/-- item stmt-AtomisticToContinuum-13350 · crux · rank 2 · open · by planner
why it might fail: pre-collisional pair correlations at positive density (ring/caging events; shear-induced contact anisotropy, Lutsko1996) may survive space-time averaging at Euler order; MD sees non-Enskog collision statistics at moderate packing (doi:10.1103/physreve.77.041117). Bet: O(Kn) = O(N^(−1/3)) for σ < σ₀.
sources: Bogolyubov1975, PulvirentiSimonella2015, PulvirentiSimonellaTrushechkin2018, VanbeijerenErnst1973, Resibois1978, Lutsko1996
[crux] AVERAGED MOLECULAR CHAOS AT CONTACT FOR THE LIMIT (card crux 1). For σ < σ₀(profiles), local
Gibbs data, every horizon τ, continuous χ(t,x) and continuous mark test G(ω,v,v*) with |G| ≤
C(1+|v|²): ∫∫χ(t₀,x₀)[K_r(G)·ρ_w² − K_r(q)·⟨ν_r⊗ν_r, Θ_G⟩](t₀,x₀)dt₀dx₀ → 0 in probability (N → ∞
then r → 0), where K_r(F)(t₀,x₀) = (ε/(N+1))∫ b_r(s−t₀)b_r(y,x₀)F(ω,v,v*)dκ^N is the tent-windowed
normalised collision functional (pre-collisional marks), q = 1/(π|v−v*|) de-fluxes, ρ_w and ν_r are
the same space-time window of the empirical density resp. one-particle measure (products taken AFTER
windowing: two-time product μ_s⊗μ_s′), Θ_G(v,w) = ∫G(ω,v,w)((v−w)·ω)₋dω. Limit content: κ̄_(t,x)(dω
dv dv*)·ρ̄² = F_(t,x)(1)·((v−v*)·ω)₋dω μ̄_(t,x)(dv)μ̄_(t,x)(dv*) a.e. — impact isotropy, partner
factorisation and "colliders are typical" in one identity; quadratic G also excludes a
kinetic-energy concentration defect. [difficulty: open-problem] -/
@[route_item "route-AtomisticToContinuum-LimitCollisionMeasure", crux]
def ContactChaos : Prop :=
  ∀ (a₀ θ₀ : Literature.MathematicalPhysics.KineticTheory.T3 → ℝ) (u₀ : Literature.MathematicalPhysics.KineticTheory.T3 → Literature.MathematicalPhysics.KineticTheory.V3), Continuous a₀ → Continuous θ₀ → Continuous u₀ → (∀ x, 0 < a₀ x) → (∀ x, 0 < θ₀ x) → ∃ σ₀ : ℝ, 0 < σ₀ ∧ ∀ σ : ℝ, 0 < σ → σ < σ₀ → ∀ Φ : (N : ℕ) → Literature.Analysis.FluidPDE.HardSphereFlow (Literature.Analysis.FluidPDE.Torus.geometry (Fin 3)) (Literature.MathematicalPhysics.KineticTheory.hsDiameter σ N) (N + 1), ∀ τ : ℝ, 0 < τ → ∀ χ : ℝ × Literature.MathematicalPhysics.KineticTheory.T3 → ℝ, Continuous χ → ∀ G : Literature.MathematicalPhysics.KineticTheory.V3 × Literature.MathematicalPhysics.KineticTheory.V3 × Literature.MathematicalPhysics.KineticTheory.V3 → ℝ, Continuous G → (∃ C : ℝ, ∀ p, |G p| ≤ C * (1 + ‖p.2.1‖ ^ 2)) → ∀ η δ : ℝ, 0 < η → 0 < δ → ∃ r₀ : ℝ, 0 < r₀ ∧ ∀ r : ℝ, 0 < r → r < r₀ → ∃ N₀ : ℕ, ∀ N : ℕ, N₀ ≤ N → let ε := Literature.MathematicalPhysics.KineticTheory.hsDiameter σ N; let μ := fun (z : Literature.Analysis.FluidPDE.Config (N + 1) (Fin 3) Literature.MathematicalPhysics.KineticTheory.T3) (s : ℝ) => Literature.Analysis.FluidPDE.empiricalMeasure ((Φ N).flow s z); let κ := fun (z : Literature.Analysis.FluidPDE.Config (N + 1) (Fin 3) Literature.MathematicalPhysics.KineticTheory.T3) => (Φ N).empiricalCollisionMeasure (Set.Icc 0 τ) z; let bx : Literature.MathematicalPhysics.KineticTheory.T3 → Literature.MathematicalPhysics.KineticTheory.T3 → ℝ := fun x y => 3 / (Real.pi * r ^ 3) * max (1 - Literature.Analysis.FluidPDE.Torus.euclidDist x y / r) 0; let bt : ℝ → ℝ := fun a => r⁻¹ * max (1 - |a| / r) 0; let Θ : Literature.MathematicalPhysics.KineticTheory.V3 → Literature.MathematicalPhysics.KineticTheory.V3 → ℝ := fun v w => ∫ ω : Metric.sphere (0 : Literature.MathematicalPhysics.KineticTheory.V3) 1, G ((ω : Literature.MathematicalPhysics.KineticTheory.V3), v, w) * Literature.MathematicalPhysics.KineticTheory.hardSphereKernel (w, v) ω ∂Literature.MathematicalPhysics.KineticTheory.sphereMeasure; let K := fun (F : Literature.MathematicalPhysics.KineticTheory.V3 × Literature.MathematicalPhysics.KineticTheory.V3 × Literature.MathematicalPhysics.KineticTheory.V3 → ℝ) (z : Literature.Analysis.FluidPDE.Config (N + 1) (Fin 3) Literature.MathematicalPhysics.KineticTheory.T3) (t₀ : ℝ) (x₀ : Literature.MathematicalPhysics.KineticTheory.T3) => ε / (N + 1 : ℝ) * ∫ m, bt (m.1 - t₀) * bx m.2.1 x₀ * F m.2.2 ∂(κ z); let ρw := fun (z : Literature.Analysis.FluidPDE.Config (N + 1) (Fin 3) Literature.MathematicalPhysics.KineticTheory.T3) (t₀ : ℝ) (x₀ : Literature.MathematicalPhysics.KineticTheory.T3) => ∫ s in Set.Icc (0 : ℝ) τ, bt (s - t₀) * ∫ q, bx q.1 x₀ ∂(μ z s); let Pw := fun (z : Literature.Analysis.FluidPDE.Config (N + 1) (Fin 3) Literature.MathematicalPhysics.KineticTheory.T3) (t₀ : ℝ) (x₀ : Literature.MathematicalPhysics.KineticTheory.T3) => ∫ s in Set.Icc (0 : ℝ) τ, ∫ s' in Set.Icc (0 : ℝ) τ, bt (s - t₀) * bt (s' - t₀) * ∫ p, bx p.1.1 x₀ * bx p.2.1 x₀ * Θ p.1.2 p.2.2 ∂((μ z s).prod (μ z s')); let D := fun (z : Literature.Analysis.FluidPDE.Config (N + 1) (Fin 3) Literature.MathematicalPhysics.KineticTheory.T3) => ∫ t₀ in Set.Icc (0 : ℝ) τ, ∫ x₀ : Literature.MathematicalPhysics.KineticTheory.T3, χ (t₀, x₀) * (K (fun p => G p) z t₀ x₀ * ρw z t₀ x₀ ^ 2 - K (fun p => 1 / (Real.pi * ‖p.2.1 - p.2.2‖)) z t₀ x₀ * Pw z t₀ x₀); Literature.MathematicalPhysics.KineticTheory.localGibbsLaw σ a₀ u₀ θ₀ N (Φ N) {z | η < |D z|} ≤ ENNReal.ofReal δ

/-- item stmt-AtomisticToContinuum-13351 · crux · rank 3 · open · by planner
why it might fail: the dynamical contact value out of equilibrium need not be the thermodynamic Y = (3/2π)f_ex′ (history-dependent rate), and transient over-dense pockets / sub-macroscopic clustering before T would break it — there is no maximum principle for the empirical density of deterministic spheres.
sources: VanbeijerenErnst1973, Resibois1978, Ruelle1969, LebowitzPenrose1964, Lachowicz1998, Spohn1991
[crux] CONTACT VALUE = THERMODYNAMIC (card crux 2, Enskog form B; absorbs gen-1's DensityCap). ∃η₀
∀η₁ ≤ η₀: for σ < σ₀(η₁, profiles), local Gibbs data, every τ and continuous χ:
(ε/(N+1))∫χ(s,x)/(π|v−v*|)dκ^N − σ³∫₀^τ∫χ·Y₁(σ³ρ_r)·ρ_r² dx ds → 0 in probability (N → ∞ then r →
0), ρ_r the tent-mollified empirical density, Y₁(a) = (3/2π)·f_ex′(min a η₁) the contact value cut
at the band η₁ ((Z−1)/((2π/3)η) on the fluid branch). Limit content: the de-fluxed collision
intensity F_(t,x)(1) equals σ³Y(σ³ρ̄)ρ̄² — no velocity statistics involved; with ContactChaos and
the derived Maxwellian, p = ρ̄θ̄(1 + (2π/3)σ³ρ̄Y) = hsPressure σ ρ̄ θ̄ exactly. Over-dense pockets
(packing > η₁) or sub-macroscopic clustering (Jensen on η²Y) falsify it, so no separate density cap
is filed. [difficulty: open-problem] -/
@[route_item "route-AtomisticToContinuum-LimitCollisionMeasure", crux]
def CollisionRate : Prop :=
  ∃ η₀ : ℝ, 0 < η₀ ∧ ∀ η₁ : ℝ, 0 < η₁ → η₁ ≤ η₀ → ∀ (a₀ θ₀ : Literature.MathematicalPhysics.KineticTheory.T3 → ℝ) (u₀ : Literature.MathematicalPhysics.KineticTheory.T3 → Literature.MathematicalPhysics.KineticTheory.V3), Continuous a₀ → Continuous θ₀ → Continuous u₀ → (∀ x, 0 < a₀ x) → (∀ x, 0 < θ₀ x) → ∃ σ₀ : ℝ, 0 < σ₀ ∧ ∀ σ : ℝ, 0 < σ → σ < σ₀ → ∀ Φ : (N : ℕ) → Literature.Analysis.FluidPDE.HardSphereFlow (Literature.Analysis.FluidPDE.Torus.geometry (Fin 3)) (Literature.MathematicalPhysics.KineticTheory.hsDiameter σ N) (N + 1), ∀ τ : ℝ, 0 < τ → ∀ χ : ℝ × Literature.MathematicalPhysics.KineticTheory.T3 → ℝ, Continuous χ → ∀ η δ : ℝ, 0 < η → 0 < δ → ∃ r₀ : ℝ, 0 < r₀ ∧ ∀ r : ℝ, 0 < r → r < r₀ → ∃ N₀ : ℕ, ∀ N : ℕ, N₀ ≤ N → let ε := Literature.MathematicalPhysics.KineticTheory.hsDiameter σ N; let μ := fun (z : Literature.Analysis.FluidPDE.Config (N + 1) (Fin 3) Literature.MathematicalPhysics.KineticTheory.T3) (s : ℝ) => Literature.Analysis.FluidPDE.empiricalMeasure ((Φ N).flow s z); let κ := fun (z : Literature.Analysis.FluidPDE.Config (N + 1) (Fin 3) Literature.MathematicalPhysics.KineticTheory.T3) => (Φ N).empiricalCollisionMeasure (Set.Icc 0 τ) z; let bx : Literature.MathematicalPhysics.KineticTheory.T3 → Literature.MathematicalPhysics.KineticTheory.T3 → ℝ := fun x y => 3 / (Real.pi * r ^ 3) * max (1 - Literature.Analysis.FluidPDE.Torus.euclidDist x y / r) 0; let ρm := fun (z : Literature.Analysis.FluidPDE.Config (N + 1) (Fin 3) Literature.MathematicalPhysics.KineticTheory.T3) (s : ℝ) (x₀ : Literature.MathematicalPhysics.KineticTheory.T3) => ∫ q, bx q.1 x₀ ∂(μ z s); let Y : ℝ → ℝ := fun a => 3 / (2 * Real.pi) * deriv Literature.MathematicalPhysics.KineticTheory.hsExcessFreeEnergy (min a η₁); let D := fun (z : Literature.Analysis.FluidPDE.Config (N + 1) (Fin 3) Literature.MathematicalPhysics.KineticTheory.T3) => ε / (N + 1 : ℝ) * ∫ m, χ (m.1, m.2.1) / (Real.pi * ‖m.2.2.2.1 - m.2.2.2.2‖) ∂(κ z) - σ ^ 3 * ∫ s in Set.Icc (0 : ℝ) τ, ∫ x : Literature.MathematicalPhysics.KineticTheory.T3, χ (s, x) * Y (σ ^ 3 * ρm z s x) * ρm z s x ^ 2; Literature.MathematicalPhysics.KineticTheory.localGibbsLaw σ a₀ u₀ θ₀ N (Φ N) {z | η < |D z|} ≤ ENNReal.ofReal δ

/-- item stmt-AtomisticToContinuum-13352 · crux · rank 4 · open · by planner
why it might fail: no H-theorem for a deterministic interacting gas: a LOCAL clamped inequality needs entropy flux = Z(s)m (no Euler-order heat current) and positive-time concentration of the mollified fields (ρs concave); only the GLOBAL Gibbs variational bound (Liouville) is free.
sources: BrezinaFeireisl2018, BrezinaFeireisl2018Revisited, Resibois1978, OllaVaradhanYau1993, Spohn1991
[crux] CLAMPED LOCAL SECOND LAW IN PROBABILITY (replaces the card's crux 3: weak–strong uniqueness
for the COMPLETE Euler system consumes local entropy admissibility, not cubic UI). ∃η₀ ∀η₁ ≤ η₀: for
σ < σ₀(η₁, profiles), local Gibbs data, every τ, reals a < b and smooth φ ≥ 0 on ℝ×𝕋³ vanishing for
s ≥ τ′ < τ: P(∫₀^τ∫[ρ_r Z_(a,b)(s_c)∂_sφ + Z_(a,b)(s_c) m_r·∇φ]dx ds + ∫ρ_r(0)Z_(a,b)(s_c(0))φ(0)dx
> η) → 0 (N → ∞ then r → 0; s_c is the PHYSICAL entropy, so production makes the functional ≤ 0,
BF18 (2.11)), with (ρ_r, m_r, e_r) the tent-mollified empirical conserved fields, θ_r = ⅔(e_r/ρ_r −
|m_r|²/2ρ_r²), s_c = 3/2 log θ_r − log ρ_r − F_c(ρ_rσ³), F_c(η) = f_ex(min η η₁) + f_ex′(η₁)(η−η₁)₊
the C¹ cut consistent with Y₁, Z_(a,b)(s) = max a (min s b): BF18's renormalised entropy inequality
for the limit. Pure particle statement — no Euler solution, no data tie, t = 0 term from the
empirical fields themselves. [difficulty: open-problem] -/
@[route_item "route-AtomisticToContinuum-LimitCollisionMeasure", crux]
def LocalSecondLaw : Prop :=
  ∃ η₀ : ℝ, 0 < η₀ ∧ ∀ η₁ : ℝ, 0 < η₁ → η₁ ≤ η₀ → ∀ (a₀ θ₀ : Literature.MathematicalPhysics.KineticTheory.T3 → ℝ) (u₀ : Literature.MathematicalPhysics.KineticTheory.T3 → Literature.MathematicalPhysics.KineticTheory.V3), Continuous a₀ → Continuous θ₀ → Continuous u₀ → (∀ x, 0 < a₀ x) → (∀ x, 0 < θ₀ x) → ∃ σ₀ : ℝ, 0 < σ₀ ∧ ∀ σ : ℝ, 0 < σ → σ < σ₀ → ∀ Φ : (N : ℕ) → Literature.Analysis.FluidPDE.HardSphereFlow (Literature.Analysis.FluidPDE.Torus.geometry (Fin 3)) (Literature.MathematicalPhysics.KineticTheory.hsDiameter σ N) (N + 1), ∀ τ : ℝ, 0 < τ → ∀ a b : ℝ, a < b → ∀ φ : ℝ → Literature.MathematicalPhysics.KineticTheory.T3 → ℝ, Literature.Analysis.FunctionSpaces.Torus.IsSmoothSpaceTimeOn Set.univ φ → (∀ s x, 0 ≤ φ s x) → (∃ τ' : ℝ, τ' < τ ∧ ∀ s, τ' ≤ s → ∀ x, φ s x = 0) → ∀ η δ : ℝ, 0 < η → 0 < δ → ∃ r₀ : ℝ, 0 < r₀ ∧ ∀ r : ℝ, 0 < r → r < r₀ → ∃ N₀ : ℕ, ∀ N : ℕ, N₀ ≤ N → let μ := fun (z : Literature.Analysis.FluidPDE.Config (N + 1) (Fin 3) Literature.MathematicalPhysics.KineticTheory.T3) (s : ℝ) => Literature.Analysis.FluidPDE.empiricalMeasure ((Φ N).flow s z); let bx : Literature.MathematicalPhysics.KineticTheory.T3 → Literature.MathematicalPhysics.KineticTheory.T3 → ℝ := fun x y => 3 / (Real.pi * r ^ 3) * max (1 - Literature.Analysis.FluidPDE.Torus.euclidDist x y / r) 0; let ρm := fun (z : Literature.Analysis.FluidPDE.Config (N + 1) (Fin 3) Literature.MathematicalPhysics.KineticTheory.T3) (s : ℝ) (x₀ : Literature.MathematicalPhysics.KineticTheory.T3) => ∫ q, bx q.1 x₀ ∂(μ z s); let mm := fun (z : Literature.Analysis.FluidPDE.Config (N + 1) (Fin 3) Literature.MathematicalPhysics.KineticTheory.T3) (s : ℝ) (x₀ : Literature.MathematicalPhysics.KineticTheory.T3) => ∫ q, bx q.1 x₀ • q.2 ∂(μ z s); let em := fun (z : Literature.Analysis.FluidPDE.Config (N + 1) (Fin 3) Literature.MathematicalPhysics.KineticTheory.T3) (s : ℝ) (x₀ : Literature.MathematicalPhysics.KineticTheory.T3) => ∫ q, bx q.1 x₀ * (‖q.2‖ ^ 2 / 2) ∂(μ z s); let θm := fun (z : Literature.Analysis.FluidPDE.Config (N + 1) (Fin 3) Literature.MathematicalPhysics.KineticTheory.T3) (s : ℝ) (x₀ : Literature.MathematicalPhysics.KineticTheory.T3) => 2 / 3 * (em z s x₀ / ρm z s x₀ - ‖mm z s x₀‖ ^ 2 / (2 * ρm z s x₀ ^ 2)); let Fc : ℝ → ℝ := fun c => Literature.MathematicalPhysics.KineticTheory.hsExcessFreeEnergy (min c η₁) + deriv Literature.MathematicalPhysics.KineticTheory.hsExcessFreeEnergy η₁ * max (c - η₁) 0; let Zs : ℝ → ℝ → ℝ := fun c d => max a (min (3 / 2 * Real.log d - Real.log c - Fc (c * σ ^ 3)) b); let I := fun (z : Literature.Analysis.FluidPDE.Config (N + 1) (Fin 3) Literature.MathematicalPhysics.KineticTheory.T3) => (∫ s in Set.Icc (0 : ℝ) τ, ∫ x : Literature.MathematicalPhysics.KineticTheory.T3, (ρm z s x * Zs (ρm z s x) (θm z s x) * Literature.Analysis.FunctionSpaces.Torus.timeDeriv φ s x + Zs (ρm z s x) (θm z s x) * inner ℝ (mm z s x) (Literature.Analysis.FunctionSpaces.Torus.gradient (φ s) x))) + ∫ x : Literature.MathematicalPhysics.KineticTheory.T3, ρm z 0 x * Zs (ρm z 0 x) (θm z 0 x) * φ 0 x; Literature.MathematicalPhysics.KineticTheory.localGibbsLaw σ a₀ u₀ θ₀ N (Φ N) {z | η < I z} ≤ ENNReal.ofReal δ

# # # #

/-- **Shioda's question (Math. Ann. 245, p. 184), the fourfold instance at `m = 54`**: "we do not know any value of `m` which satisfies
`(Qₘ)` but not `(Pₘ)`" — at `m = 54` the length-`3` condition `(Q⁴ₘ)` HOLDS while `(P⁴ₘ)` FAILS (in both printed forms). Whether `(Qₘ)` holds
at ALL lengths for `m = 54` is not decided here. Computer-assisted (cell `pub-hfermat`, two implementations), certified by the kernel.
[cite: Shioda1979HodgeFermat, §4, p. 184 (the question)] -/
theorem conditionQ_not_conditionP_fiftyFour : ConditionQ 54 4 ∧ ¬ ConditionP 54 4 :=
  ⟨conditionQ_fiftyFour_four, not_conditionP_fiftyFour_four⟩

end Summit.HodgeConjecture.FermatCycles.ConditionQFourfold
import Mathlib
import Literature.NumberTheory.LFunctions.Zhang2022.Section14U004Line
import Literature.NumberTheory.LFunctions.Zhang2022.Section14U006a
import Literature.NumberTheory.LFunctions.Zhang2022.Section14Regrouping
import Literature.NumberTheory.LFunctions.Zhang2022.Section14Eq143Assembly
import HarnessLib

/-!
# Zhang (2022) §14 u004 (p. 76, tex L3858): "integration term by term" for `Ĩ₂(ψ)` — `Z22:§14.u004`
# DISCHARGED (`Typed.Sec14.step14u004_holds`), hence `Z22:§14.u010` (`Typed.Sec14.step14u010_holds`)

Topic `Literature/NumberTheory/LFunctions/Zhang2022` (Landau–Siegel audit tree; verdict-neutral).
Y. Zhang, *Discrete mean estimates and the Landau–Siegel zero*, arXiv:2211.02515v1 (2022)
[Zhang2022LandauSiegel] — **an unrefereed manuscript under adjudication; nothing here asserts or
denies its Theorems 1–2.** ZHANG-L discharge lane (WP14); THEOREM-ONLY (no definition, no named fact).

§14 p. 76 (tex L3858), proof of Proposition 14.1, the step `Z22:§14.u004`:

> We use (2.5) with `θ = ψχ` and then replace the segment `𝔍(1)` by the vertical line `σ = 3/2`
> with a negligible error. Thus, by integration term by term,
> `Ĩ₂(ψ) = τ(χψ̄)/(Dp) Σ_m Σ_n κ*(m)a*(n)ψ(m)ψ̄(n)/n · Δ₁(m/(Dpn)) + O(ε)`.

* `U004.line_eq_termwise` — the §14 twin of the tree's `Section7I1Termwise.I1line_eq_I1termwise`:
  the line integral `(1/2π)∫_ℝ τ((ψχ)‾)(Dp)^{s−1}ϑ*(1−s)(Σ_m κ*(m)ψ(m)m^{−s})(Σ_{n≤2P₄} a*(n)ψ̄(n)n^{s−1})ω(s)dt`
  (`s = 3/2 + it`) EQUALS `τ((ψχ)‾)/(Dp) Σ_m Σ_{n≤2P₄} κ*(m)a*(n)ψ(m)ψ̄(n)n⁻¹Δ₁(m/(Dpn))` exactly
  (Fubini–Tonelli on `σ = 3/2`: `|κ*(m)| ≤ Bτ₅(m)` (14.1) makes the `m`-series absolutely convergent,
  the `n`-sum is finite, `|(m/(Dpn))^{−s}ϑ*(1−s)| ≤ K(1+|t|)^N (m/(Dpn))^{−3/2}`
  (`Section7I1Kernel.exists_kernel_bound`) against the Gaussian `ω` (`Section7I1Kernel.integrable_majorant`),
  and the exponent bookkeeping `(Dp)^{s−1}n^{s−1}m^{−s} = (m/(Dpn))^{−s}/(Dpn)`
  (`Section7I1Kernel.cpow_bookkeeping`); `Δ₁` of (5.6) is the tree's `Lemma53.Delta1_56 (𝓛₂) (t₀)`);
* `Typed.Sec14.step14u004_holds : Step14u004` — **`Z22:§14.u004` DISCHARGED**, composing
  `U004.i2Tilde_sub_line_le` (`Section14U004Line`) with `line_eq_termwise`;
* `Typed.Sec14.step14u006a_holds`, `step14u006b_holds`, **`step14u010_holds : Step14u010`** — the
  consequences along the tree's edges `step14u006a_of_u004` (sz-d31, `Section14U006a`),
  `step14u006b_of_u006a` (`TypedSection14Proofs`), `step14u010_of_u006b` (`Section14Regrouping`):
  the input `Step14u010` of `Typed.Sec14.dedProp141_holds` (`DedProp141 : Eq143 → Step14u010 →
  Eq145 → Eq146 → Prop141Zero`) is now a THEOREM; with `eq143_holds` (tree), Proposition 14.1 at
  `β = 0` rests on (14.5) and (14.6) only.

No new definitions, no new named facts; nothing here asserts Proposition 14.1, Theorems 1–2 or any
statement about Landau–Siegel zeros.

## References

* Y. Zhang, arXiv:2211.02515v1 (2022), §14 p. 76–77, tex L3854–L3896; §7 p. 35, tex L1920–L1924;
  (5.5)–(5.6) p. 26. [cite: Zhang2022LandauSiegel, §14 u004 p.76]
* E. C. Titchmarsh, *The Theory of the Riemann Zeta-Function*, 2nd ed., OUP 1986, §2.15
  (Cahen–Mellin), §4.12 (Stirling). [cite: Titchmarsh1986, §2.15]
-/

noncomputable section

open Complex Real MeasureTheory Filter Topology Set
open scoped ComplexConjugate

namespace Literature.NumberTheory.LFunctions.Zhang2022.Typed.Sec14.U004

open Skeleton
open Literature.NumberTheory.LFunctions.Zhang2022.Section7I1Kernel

# # # #

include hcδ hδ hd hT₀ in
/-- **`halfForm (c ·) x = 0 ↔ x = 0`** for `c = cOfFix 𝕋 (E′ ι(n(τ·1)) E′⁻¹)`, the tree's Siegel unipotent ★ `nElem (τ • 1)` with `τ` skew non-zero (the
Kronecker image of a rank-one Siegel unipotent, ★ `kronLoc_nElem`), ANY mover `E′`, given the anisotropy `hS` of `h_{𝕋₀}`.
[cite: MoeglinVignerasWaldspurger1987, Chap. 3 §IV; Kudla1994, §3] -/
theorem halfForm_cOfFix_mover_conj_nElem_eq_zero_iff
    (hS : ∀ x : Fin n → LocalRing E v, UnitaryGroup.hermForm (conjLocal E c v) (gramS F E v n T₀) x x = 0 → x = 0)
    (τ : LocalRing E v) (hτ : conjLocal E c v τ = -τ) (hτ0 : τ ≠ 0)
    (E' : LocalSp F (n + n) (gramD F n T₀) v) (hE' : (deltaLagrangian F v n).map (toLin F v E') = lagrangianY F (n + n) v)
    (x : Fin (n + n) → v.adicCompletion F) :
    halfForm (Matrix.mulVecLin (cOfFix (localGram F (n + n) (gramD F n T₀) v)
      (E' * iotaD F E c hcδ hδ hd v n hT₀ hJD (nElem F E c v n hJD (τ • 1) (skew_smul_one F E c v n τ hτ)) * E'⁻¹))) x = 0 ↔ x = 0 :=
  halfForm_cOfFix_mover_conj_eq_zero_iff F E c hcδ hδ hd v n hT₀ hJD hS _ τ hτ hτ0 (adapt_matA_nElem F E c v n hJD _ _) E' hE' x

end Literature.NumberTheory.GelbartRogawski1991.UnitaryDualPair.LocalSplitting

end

# # # #

- What to do -
Search the records for the word "integration". Copy each line where it appears.

- Answer to this exercise -
# Zhang (2022) §14 u004 (p. 76, tex L3858): "integration term by term" for `Ĩ₂(ψ)` — `Z22:§14.u004`
> with a negligible error. Thus, by integration term by term,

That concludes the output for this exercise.